HLJDT could remarkably mitigate DNCB-induced AD-like lesion symptoms, alleviating inflammatory mediator infiltration in mouse ears and dorsal skin tissue, down-regulating serum expression levels of IL-1α, IL-1β, IL-2, IL-4, IL-5, IL-6, IFN-γ, and TNF-α, normalising the splenic CD4/CD8 T-lymphocyte ratio, and inactivating MAPKs (including p38, ERK, and JNK), IκB-α, and NF-κB (p65) in dorsal skin. Furthermore, HLJDT inhibited LPS-induced differentiation of RAW264.7 cells, as evidenced by the decreased protein and mRNA expression of IL-1α, IL-1β, IL-6, and TNF-α. Additionally, it decreased ERK, p38, JNK, IKβ-α, and p65 phosphorylation levels in the MAPKs/NF-κB pathway, inhibited p65 nuclear translocation, and reduced LPS binding to the RAW264.7 cell membrane.
HLJDT significantly improved AD-like symptoms via inhibition of the MAPKs/NF-κB pathway. Therefore, administration of HLJDT might be a potential treatment for AD in the clinical setting.

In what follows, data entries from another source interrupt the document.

/-- **No region of Minkowski spacetime is an exact Kerr exterior of positive mass.** If
`Ψ : Kerr.exterior M a → ℝ⁴` is injective, smooth, with `Ψ^* η = g_{M,a}` exactly (`IsKerrDoc`), then
`Ψ` is an isometric immersion of the Kerr exterior spacetime `(Kerr.region a r₊, g_{M,a})` into
`(ℝ⁴, η)`, so the Kretschmann scalars agree along `Ψ` (`Spacetime.kretschmannAt_comp_of_isIsometricImmersion`);
but `|Rm|²(η) = 0` (`Minkowski.kretschmannAt_spacetime`) while `|Rm|²(g_{M,a}) = 48 M²/r⁶ > 0` at an
equatorial exterior point (`Kerr.kretschmannScalar_closedForm_holds`) — impossible for `M > 0`.
[cite: arXiv07060622, §3] -/
theorem not_isKerrDoc_minkowski : ∀ {O : Set Minkowski.spacetime.carrier} {M a : ℝ}, 0 < M → ¬ IsKerrDoc Minkowski.spacetime O M a := by
  intro O M a hM
  rintro ⟨Ψ, -, hsmooth, -, hdev, -⟩
  haveI : Kerr.Facts :=
    ⟨Kerr.isConnected_region_holds, Kerr.contMDiff_bilin_holds, Kerr.contMDiff_timeVector_holds⟩
  set 𝓚 : Spacetime.{0} 4 := Kerr.spacetime M a (Kerr.rPlus M a) hM.le with h𝓚
  -- `Ψ` is an isometric immersion `𝓚 → (ℝ⁴, η)`
  have hE : 𝓚.metric.IsIsometricImmersion Minkowski.spacetime.metric.toPseudoRiemannianMetric Ψ := by
    refine ⟨hsmooth, fun y ↦ ?_⟩
    have h := hdev y
    rw [Spacetime.deviation, sub_eq_zero] at h
    exact h
  obtain ⟨x, hx, hx3⟩ := exists_equatorial_mem_exterior M a
  have hcomp := Spacetime.kretschmannAt_comp_of_isIsometricImmersion (𝓢 := Minkowski.spacetime)
    (𝓤 := 𝓚) hE ⟨x, hx⟩
  rw [Minkowski.kretschmannAt_spacetime] at hcomp
  -- read `𝓚.kretschmannAt` in the inclusion chart: it is `|Rm|²(g_{M,a})` at `x` (both equal the closed form)
  have hK : 𝓚.kretschmannAt ⟨x, hx⟩ = MetricCoord.rmNormSqAt (Kerr.bilin M a) x :=
    (Kerr.kretschmannAt_spacetime Kerr.kretschmannScalar_closedForm_holds M a (Kerr.rPlus M a) hM.le
      ⟨x, hx⟩).trans
      (Kerr.kretschmannScalar_closedForm_holds M a x (Kerr.radius_pos_of_mem_region hx)).symm
  have hpos : 0 < MetricCoord.rmNormSqAt (Kerr.bilin M a) x :=
    Kerr.kretschmannScalar_equatorial_pos Kerr.kretschmannScalar_closedForm_holds hM.ne' a
      (Kerr.radius_pos_of_mem_region hx) hx3
  exact hpos.ne (hcomp.trans hK)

特应性皮炎(AD)是一种在儿童和成年期普遍存在的疾病,严重影响患者的生活质量。虽然黄连解毒汤(HLJDT)在先前的研究中显示出抗炎作用,但它对 AD 疾病的作用机制仍在很大程度上未知。
本研究旨在探讨 HLJDT 对脂多糖(LPS)触发的炎症诱导的体外 AD 样皮肤疾病和 2,4-二硝基氯苯(DNCB)诱导的体内 AD 样皮肤疾病的抗炎和免疫调节作用。

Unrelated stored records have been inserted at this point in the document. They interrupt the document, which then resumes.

/-
Copyright (c) 2026 the pub-hodgecm-mathlib formalisation cell (harness21).  Prover seat hodgecm-mathlib-LH4-p12 (g0): MS ROAD-A brick «𝓛₀ IS FINITE» dealt BY SIGNATURE by
LH4-p10 (g0) (MEMO-stableLaw-finite v1 §2∕§7, dealer LH4-plan (g10) WORD #38 (2)).  2026-09-03.
-/
import Literature.NumberTheory.Automorphic.UnitaryLatticeTreeIntervalFinite   -- ★ (F0P3-p03): `finite_setOf_scaleLattice_le_and_le` (lattice intervals are finite); brings `latt`, `mapGL`, `scaleLattice`, `stdLattice`
import HarnessLib

/-!
# Crux `H413`, line LH4 «(D-RAM) FOUR-FRAME» road — MS ROAD A («(S-fin)», LH4-p10 (g0)): the NORMALISED lattices stable under a regular unit diagonal torus element
# form a FINITE set (`𝓛₀` is finite)

Cell `hodgecm-mathlib` (D-0151), FLOOR 0, crux item H413 = `stmt-HodgeConjecture-24833`, route of record `HCCMUnconditional`; squad F0∕P3c∕LH4 (req620 Track A), unit U3
(the stable four-frame law (S), `stub_U3_stableLaw_RP ∕ _RU`), LH4-p10 (g0)'s finite-ring reduction «(S-fin)» (MEMO-stableLaw-finite v1): (S) ⟺ a weighted count over the set
`𝓛₀` of NORMALISED `γ`-stable lattices of the diagonal model `γ = diag(s)`.  This file is the brick «𝓛₀ IS FINITE» (signature dealt by p10, 2026-09-03T22:29Z).  THEOREMS ONLY
(no `def`, no instance, no notation, no `sorry`, default heartbeats); imports ★ only; lane `--supports stmt-HodgeConjecture-24833` (count-neutral).

WHAT IS PROVED.  `finite_setOf_normalised_diagonal_fixed_latt`: over a `ℤᵐ⁰`-valued field `K` with a uniformiser `ϖ` and FINITE residue field, for a diagonal `T = diag(s)` with
pairwise distinct UNIT entries `s_i`, the set of `𝒪`-lattices `M = latt g` with `T·M = M` which are NORMALISED (`M ≤ 𝒪³` and every coordinate projection of `M` contains a
unit) is finite.  PROOF (Lagrange interpolation on the `T`-stable `𝒪`-module): for `x ∈ M`, `T x`, `T² x ∈ M`, so `(T − s_j)(T − s_k)·x = μ_i x_i e_i ∈ M` with
`μ_i = (s_i − s_j)(s_i − s_k) ≠ 0` (`{i, j, k} = {0, 1, 2}`); taking `x` with `x_i` a unit gives `μ_i e_i ∈ M`; hence `a·𝒪³ ≤ M ≤ 𝒪³` for `a = μ₀μ₁μ₂ ≠ 0`, and the lattice
interval `[a·𝒪³, 𝒪³]` is finite (★ `finite_setOf_scaleLattice_le_and_le`).  The `latt`-clause of the set is not used (every `𝒪`-submodule in the interval is counted).

HONEST LABEL.  Count-neutral; a brick of p10's (S-fin) road, which re-lines the OPEN U3 stubs `stub_U3_stableLaw_RP ∕ _RU`; the verdict of record for (D-RAM) stays PRINT
[LanglandsShelstad1989 Thm. p. 484 ∕ Rogawski1990 Prop. 4.9.1 (a)] ∕ XL; `HC_CM` is proved only modulo the 7 printed citations (2 remaining: hLiu418 = `stmt-HodgeConjecture-24832`,
h413 = `stmt-HodgeConjecture-24833`) until rung 0 closes.

## References
* [Serre1980Trees] J.-P. Serre, *Trees* (1980), Ch. II §1.1 (lattices in `K^n` over a discretely valued field; finiteness between two commensurable lattices).
* [Kottwitz1986BaseChangeUnits] R. E. Kottwitz, *Base change for unit elements of Hecke algebras*, Compositio Math. 60 (1986), §1 pp. 240–241 (lattices fixed by a regular
  semisimple element lie in a bounded interval around its eigen-lattice).
-/

set_option autoImplicit false

noncomputable section

namespace Summit.HodgeConjecture.HodgeConjecture.Cruxes.H413.F0P3cDyRamDiagonalStableLatticesFinite

open scoped Valued WithZero Matrix MatrixGroups
open Literature.NumberTheory.Automorphic Literature.NumberTheory.Automorphic.UnitaryLatticeTree Literature.NumberTheory.Automorphic.HermitianLattice

/-- **`𝓛₀` IS FINITE**: for `T = diag(s)` with pairwise distinct unit entries over a `ℤᵐ⁰`-valued field with uniformiser `ϖ` and finite residue field, the `T`-stable lattices
`M = latt g` that are normalised (`|x_i| ≤ 1` on `M`, with equality attained, for every `i`) form a finite set — Lagrange interpolation gives `μ_i e_i ∈ M`,
`μ_i = ∏_{j ≠ i}(s_i − s_j) ≠ 0`, so `μ₀μ₁μ₂·𝒪³ ≤ M ≤ 𝒪³`, a finite lattice interval. [cite: Serre1980Trees, II.1.1] [cite: Kottwitz1986BaseChangeUnits, §1 pp. 240–241] -/
theorem finite_setOf_normalised_diagonal_fixed_latt {K : Type*} [Field K] [Valued K ℤᵐ⁰] [Finite 𝓀[K]] {ϖ : K}
    (hϖ : Valued.v ϖ = WithZero.exp (-1 : ℤ)) (s : Fin 3 → K) (hs : ∀ i, Valued.v (s i) = 1) (hreg : ∀ i j, i ≠ j → s i ≠ s j)
    (T : GL (Fin 3) K) (hT : (T : Matrix (Fin 3) (Fin 3) K) = Matrix.diagonal s) :
    {M : Submodule 𝒪[K] (Fin 3 → K) | (∃ g : GL (Fin 3) K, M = latt (g : Matrix (Fin 3) (Fin 3) K)) ∧ mapGL T M = M ∧
      ∀ i, (∀ x ∈ M, Valued.v (x i) ≤ 1) ∧ ∃ x ∈ M, Valued.v (x i) = 1}.Finite := by
  -- pairwise differences of the eigenvalues are non-zero integers
  have hd0 : ∀ i j : Fin 3, i ≠ j → s i - s j ≠ 0 := fun i j h => sub_ne_zero.2 (hreg i j h)
  have hd1 : ∀ i j : Fin 3, Valued.v (s i - s j) ≤ 1 := fun i j =>
    (Valuation.map_sub _ _ _).trans (max_le (hs i).le (hs j).le)
  -- the Lagrange multipliers `μ_i = ∏_{j ≠ i} (s_i − s_j)` and their product `a`
  have hμ0 : ∀ i : Fin 3, (![(s 0 - s 1) * (s 0 - s 2), (s 1 - s 0) * (s 1 - s 2), (s 2 - s 0) * (s 2 - s 1)] : Fin 3 → K) i ≠ 0 := by
    intro i
    fin_cases i
    · exact mul_ne_zero (hd0 0 1 (by decide)) (hd0 0 2 (by decide))
    · exact mul_ne_zero (hd0 1 0 (by decide)) (hd0 1 2 (by decide))
    · exact mul_ne_zero (hd0 2 0 (by decide)) (hd0 2 1 (by decide))
  have hμ1 : ∀ i : Fin 3, Valued.v ((![(s 0 - s 1) * (s 0 - s 2), (s 1 - s 0) * (s 1 - s 2), (s 2 - s 0) * (s 2 - s 1)] : Fin 3 → K) i) ≤ 1 := by
    intro i
    fin_cases i
    · show Valued.v ((s 0 - s 1) * (s 0 - s 2)) ≤ 1
      rw [map_mul]; exact mul_le_one' (hd1 0 1) (hd1 0 2)
    · show Valued.v ((s 1 - s 0) * (s 1 - s 2)) ≤ 1
      rw [map_mul]; exact mul_le_one' (hd1 1 0) (hd1 1 2)
    · show Valued.v ((s 2 - s 0) * (s 2 - s 1)) ≤ 1
      rw [map_mul]; exact mul_le_one' (hd1 2 0) (hd1 2 1)
  set μ : Fin 3 → K := ![(s 0 - s 1) * (s 0 - s 2), (s 1 - s 0) * (s 1 - s 2), (s 2 - s 0) * (s 2 - s 1)] with hμ_def
  set a : K := μ 0 * μ 1 * μ 2 with ha_def
  have ha0 : a ≠ 0 := mul_ne_zero (mul_ne_zero (hμ0 0) (hμ0 1)) (hμ0 2)
  have ha1 : Valued.v a ≤ 1 := by
    rw [ha_def, map_mul, map_mul]; exact mul_le_one' (mul_le_one' (hμ1 0) (hμ1 1)) (hμ1 2)
  have haμ : ∀ i : Fin 3, Valued.v a ≤ Valued.v (μ i) := by
    intro i
    fin_cases i
    · show Valued.v a ≤ Valued.v (μ 0)
      rw [ha_def, mul_assoc, map_mul]
      exact mul_le_of_le_one_right' (by rw [map_mul]; exact mul_le_one' (hμ1 1) (hμ1 2))
    · show Valued.v a ≤ Valued.v (μ 1)
      rw [ha_def, mul_comm (μ 0) (μ 1), mul_assoc, map_mul]
      exact mul_le_of_le_one_right' (by rw [map_mul]; exact mul_le_one' (hμ1 0) (hμ1 2))
    · show Valued.v a ≤ Valued.v (μ 2)
      rw [ha_def, mul_comm, map_mul]
      exact mul_le_of_le_one_right' (by rw [map_mul]; exact mul_le_one' (hμ1 0) (hμ1 1))
  -- the whole set lies in the finite lattice interval `[a·𝒪³, 𝒪³]`
  refine (finite_setOf_scaleLattice_le_and_le (N := 3) hϖ ha0 (show Valued.v a ≤ Valued.v (1 : K) by rw [map_one]; exact ha1)).subset ?_
  rintro M ⟨-, hTM, hnorm⟩
  -- integral scalars act on `M`
  have hsmul : ∀ c : K, Valued.v c ≤ 1 → ∀ x ∈ M, c • x ∈ M := fun c hc x hx =>
    M.smul_mem (⟨c, (mem_integer_iff' c).2 hc⟩ : 𝒪[K]) hx
  -- `T` acts on `M`: `x ∈ M ⇒ (l ↦ s_l x_l) ∈ M`
  have hTx : ∀ x ∈ M, (fun l => s l * x l) ∈ M := by
    intro x hx
    have h : ((Matrix.toLin' (T : Matrix (Fin 3) (Fin 3) K)).restrictScalars 𝒪[K]) x ∈ mapGL T M := Submodule.mem_map_of_mem hx
    rw [hTM] at h
    have heq : ((Matrix.toLin' (T : Matrix (Fin 3) (Fin 3) K)).restrictScalars 𝒪[K]) x = fun l => s l * x l := by
      ext l
      rw [LinearMap.restrictScalars_apply, Matrix.toLin'_apply, hT, Matrix.mulVec_diagonal]
    rwa [heq] at h
  -- Lagrange interpolation: `(T − s_j)(T − s_k)·x ∈ M`
  have hlag : ∀ x ∈ M, ∀ j k : Fin 3, (fun l => (s l - s j) * (s l - s k) * x l) ∈ M := by
    intro x hx j k
    have h1 : (fun l => s l * (s l * x l)) ∈ M := hTx _ (hTx x hx)
    have h2 : (s j + s k) • (fun l => s l * x l) ∈ M :=
      hsmul (s j + s k) ((Valuation.map_add _ _ _).trans (max_le (hs j).le (hs k).le)) _ (hTx x hx)
    have h3 : (s j * s k) • x ∈ M := hsmul (s j * s k) (by rw [map_mul, hs, hs, mul_one]) x hx
    have h := M.add_mem (M.sub_mem h1 h2) h3
    convert h using 1
    ext l
    simp only [Pi.add_apply, Pi.sub_apply, Pi.smul_apply, smul_eq_mul]
    ring
  -- the Lagrange vectors `μ_i e_i ∈ M`
  have pig : ∀ i j k l : Fin 3, j ≠ i → k ≠ i → j ≠ k → l ≠ i → l = j ∨ l = k := by decide
  have key : ∀ (i j k : Fin 3) (x : Fin 3 → K), x i ≠ 0 → j ≠ i → k ≠ i → j ≠ k →
      (Pi.single i ((s i - s j) * (s i - s k)) : Fin 3 → K) = (x i)⁻¹ • (fun l => (s l - s j) * (s l - s k) * x l) := by
    intro i j k x hx hji hki hjk
    ext l
    rw [Pi.smul_apply, smul_eq_mul]
    by_cases hl : l = i
    · rw [hl, Pi.single_eq_same, eq_inv_mul_iff_mul_eq₀ hx]
      ring
    · rw [Pi.single_eq_of_ne hl]
      rcases pig i j k l hji hki hjk hl with rfl | rfl <;> simp
  -- for each slot `i`, the two other slots `(J i, K′ i)`
  have hJ : ∀ i : Fin 3, (![1, 0, 0] : Fin 3 → Fin 3) i ≠ i := by decide
  have hK : ∀ i : Fin 3, (![2, 2, 1] : Fin 3 → Fin 3) i ≠ i := by decide
  have hJK : ∀ i : Fin 3, (![1, 0, 0] : Fin 3 → Fin 3) i ≠ (![2, 2, 1] : Fin 3 → Fin 3) i := by decide
  have hμJK : ∀ i : Fin 3, μ i = (s i - s ((![1, 0, 0] : Fin 3 → Fin 3) i)) * (s i - s ((![2, 2, 1] : Fin 3 → Fin 3) i)) := by
    intro i; fin_cases i <;> rfl
  have hsingle : ∀ i : Fin 3, (Pi.single i (μ i) : Fin 3 → K) ∈ M := by
    intro i
    obtain ⟨x, hxM, hxi⟩ := (hnorm i).2
    have hxi0 : x i ≠ 0 := fun h0 => by rw [h0, map_zero] at hxi; exact zero_ne_one hxi
    have hxinv : Valued.v (x i)⁻¹ ≤ 1 := by rw [map_inv₀, hxi, inv_one]
    rw [hμJK i, key i _ _ x hxi0 (hJ i) (hK i) (hJK i)]
    exact hsmul _ hxinv _ (hlag x hxM _ _)
  constructor
  · -- `a · 𝒪³ ≤ M`
    intro z hz
    have hz' := (mem_scaleLattice_stdLattice_iff ha0 z).1 hz
    have hsum : z = ∑ i : Fin 3, (z i / μ i) • (Pi.single i (μ i) : Fin 3 → K) := by
      ext l
      simp only [Finset.sum_apply, Pi.smul_apply, Pi.single_apply, smul_eq_mul, mul_ite, mul_zero, Finset.sum_ite_eq, Finset.mem_univ,
        if_true]
      rw [div_mul_cancel₀ _ (hμ0 l)]
    rw [hsum]
    exact M.sum_mem fun i _ =>
      hsmul _ (by rw [map_div₀, div_le_one₀ ((Valuation.pos_iff _).2 (hμ0 i))]; exact (hz' i).trans (haμ i)) _ (hsingle i)
  · -- `M ≤ 𝒪³ = 1 · 𝒪³`
    intro x hx
    exact (mem_scaleLattice_stdLattice_iff one_ne_zero x).2 fun i => by rw [map_one]; exact (hnorm i).1 x hx

end Summit.HodgeConjecture.HodgeConjecture.Cruxes.H413.F0P3cDyRamDiagonalStableLatticesFinite

end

通过观察小鼠耳朵和背部皮肤的皮肤损伤迹象、通过苏木精和伊红(HE)染色进行肉眼观察、测量血清中白细胞介素(IL)-1α、IL-1β、IL-2、IL-4、IL-5、IL-6、干扰素(IFN)-γ、肿瘤坏死因子(TNF)-α水平,以及测量脾指数、脾中 CD4/CD8 T 淋巴细胞数量、真皮病变中丝裂原激活蛋白激酶(包括 MAPKs-p38、ERK 和 JNK)、IκB-α 和核因子 kappa B(NF-κB)(p65)的磷酸化水平,来研究体内 HLJDT 的作用。通过显微镜观察 LPS 诱导的炎症的形态变化,使用 ELISA 和 qPCR 测定 IL-1α、IL-1β、IL-6 和 TNF-α的表达水平。通过 Western blot 测定 P-ERK/ERK、P-p38/p38、P-JNK/JNK、P-IKβ-α 和 P-p65 的蛋白表达水平。通过免疫荧光测定 p65 表达,通过激光共聚焦显微镜研究 LPS 与 RAW264.7 细胞膜的结合。
HLJDT 可显著减轻 DNCB 诱导的 AD 样病变症状,减轻小鼠耳朵和背部皮肤组织中炎症介质的浸润,下调血清中 IL-1α、IL-1β、IL-2、IL-4、IL-5、IL-6、IFN-γ和 TNF-α的表达水平,使脾中 CD4/CD8 T 淋巴细胞比值正常化,并使背部皮肤中的 MAPKs(包括 p38、ERK 和 JNK)、IκB-α 和 NF-κB(p65)失活。此外,HLJDT 抑制 LPS 诱导的 RAW264.7 细胞分化,这表现在 IL-1α、IL-1β、IL-6 和 TNF-α的蛋白和 mRNA 表达降低。此外,它降低了 MAPKs/NF-κB 通路中 ERK、p38、JNK、IκB-α 和 p65 的磷酸化水平,抑制了 p65 的核转位,并减少了 LPS 与 RAW264.7 细胞膜的结合。
HLJDT 通过抑制 MAPKs/NF-κB 通路显著改善 AD 样症状。因此,HLJDT 的给药可能是 AD 临床治疗的一种潜在方法。